◆ **What the task asks**:
Pull out of the data below the stretch of lines bounded by the one containing "# The residual" and the one containing "section Cut", both bounds included, unchanged.

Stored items
────────────────────
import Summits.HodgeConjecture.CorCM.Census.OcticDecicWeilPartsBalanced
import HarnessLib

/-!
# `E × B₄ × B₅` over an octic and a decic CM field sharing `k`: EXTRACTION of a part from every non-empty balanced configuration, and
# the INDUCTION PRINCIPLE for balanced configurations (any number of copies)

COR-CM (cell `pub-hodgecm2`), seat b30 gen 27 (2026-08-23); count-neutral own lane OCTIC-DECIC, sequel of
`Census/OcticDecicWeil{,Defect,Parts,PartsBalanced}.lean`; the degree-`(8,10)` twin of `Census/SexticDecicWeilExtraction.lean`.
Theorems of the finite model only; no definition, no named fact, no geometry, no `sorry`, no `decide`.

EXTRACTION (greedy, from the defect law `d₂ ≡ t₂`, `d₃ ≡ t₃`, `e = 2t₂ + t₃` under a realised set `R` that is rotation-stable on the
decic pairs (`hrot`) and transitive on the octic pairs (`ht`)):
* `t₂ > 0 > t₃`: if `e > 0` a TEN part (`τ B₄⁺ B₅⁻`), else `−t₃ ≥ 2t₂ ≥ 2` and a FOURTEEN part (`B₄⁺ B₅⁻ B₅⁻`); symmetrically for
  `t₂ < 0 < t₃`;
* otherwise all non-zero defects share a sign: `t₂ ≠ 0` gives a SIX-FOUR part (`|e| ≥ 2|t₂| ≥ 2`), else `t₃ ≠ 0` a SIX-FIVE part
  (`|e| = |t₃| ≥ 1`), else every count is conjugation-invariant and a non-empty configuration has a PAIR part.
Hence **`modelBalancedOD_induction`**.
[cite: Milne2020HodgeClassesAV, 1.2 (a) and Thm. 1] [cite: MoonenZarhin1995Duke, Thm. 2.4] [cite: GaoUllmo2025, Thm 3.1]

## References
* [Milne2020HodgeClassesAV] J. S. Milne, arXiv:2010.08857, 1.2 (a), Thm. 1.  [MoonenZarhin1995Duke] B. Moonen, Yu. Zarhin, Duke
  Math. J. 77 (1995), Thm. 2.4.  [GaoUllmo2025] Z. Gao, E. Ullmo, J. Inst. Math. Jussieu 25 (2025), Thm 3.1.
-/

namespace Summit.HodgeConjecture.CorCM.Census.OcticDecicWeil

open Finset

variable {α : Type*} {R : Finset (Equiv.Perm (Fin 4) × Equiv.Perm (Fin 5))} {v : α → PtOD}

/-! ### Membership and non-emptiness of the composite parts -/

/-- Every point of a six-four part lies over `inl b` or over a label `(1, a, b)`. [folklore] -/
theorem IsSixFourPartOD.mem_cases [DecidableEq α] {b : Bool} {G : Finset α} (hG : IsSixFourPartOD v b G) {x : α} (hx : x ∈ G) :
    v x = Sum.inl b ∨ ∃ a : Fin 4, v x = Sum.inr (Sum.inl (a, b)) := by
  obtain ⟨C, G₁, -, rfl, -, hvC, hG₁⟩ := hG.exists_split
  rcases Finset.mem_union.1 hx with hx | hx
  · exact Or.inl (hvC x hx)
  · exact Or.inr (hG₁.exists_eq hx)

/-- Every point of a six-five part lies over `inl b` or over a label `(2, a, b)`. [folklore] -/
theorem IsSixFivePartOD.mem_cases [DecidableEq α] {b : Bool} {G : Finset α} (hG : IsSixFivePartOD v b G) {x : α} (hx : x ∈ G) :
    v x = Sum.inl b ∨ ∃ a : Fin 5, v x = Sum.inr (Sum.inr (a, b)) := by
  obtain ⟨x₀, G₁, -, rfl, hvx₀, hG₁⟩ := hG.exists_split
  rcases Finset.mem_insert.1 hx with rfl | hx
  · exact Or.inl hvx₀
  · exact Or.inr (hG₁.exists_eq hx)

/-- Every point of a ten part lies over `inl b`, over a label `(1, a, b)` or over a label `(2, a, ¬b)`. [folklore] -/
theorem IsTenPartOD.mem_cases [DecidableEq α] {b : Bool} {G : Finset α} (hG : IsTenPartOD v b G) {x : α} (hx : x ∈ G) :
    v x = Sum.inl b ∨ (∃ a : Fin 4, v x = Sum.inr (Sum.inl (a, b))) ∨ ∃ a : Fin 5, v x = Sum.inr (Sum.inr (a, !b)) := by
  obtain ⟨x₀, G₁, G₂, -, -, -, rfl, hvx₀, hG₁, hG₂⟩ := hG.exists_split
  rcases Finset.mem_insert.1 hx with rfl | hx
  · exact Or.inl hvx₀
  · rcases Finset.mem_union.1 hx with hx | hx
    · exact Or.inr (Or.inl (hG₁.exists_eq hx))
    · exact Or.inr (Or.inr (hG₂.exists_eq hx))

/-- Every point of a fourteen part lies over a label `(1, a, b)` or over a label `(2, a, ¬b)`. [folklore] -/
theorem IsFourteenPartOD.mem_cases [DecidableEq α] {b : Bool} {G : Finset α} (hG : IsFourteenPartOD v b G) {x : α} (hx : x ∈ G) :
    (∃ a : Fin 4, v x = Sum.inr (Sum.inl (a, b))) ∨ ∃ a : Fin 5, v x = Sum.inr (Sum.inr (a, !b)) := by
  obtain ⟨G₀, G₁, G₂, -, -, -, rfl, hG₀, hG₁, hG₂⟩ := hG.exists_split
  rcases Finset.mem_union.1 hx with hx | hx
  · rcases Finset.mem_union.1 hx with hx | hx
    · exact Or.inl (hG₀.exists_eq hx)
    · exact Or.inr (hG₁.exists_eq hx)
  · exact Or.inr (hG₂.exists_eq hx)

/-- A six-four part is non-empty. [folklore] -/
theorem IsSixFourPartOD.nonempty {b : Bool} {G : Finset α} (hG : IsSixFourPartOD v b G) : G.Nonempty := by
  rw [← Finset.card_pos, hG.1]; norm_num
────────────────────
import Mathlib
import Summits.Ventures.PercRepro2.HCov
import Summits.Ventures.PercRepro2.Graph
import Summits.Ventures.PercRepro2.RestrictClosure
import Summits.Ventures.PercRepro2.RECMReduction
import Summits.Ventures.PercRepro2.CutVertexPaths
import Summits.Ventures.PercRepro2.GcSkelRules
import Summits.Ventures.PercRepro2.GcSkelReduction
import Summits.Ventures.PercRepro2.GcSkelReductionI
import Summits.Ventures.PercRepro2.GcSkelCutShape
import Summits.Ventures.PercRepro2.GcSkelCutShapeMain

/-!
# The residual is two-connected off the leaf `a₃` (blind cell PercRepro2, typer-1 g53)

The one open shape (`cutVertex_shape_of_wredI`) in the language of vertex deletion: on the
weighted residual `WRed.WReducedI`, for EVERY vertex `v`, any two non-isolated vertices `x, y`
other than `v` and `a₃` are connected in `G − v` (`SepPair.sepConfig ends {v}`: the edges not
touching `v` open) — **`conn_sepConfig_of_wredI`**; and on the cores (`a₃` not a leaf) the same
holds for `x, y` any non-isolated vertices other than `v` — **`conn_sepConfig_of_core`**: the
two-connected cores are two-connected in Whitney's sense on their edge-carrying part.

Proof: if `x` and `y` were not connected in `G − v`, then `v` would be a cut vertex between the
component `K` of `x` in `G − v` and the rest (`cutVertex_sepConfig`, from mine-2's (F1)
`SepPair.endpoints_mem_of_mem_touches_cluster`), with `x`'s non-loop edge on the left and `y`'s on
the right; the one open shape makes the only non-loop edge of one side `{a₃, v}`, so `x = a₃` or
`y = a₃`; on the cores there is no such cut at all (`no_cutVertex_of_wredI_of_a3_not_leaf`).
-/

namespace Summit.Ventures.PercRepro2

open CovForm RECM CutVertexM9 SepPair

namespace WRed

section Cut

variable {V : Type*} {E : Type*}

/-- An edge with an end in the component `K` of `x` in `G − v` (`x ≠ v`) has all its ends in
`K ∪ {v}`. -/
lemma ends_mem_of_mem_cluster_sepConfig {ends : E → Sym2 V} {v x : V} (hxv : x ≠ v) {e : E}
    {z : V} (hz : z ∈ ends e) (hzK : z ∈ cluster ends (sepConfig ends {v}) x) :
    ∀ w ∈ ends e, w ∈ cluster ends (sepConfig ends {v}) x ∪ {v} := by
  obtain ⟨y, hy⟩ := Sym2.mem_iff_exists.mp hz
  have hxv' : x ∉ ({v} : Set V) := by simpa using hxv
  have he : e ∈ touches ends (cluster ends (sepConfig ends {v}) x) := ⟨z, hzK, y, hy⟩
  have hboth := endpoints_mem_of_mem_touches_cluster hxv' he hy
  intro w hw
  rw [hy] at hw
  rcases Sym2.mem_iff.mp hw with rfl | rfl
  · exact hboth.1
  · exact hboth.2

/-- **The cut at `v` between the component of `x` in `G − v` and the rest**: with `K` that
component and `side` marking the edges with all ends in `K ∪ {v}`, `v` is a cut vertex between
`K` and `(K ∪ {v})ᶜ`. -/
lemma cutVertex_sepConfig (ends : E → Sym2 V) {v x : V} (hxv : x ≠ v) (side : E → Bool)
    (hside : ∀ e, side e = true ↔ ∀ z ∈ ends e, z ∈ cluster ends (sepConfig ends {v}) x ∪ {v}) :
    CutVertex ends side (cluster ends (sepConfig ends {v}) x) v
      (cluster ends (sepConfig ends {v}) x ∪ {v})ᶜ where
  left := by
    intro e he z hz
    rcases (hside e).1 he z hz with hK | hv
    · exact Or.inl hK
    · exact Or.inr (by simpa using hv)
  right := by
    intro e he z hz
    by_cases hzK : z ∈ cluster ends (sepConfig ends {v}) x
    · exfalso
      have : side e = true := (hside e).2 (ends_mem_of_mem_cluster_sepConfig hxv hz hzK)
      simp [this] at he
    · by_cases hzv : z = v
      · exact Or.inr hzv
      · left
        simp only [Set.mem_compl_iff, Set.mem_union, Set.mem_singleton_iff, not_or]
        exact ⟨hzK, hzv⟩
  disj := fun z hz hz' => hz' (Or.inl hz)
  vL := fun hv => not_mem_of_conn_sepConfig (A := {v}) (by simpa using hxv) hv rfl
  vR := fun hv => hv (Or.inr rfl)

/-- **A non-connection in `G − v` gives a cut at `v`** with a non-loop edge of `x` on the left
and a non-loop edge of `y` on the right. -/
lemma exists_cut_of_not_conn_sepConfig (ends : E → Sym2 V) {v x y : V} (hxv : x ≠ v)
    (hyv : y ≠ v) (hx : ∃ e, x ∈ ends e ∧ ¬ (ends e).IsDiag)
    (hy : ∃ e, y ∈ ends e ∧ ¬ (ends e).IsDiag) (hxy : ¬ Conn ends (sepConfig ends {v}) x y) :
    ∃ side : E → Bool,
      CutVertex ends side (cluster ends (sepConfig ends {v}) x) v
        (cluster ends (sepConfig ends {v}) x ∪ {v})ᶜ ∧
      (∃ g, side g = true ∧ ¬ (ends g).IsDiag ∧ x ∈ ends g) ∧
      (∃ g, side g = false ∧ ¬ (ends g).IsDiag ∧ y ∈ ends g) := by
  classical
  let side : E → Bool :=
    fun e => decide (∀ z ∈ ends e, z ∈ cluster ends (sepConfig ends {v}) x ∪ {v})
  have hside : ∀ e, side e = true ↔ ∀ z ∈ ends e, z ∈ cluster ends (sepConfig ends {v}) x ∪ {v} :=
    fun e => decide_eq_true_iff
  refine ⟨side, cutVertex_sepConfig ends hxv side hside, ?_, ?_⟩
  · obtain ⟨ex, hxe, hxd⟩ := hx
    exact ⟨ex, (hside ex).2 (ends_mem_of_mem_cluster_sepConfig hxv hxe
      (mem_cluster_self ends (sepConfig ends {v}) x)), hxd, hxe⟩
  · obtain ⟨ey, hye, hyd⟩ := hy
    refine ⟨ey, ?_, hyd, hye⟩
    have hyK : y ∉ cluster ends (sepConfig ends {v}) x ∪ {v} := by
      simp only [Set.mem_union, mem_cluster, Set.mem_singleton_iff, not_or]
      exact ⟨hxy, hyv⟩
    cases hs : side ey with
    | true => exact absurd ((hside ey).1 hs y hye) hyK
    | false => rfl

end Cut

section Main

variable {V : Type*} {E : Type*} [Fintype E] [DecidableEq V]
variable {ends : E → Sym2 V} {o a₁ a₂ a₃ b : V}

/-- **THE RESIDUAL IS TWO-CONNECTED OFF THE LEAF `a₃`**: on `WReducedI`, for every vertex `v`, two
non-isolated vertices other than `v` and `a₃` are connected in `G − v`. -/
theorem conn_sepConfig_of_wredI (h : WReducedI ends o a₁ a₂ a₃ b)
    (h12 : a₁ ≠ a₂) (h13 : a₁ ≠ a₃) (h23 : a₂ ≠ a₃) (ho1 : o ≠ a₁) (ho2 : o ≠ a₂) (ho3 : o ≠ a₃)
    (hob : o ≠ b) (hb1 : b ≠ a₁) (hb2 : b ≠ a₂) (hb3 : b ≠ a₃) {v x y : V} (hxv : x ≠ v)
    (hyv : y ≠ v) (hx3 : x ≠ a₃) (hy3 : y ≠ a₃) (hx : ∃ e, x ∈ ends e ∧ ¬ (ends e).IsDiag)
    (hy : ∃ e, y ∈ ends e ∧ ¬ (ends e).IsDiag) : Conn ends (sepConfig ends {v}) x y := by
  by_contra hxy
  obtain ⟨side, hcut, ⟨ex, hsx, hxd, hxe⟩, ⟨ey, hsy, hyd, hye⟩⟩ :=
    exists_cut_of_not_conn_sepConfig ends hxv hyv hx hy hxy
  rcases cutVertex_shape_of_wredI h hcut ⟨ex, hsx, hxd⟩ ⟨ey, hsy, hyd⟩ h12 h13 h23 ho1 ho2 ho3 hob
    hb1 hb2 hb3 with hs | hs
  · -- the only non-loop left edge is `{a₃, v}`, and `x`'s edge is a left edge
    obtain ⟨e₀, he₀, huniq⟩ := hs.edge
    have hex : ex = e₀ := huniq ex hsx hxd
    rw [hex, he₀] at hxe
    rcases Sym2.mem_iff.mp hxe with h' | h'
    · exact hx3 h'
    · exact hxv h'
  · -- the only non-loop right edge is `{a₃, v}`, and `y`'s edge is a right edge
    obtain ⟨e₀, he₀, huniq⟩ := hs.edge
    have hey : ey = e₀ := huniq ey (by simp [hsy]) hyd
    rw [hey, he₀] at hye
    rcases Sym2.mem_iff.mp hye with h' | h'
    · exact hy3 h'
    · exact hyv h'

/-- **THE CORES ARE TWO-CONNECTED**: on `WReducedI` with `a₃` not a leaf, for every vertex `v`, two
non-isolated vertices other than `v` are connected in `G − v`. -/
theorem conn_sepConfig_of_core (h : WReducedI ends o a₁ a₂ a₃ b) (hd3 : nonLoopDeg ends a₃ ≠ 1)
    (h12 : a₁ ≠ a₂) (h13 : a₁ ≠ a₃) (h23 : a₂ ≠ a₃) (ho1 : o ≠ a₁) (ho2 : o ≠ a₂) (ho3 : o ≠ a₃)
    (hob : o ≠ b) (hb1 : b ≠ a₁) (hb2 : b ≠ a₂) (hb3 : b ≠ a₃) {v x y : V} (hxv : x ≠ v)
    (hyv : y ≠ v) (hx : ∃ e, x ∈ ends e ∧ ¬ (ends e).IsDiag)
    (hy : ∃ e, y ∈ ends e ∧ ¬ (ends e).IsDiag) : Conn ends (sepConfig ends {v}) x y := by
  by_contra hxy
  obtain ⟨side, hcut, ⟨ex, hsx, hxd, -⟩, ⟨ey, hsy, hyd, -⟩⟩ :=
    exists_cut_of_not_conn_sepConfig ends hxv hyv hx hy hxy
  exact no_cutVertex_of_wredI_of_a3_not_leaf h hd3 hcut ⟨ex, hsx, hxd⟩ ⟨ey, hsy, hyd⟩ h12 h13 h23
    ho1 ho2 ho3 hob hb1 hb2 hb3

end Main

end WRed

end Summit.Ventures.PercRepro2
────────────────────
◆ **Answer space**:
# The residual is two-connected off the leaf `a₃` (blind cell PercRepro2, typer-1 g53)

The one open shape (`cutVertex_shape_of_wredI`) in the language of vertex deletion: on the
weighted residual `WRed.WReducedI`, for EVERY vertex `v`, any two non-isolated vertices `x, y`
other than `v` and `a₃` are connected in `G − v` (`SepPair.sepConfig ends {v}`: the edges not
touching `v` open) — **`conn_sepConfig_of_wredI`**; and on the cores (`a₃` not a leaf) the same
holds for `x, y` any non-isolated vertices other than `v` — **`conn_sepConfig_of_core`**: the
two-connected cores are two-connected in Whitney's sense on their edge-carrying part.

Proof: if `x` and `y` were not connected in `G − v`, then `v` would be a cut vertex between the
component `K` of `x` in `G − v` and the rest (`cutVertex_sepConfig`, from mine-2's (F1)
`SepPair.endpoints_mem_of_mem_touches_cluster`), with `x`'s non-loop edge on the left and `y`'s on
the right; the one open shape makes the only non-loop edge of one side `{a₃, v}`, so `x = a₃` or
`y = a₃`; on the cores there is no such cut at all (`no_cutVertex_of_wredI_of_a3_not_leaf`).
-/

namespace Summit.Ventures.PercRepro2

open CovForm RECM CutVertexM9 SepPair

namespace WRed

section Cut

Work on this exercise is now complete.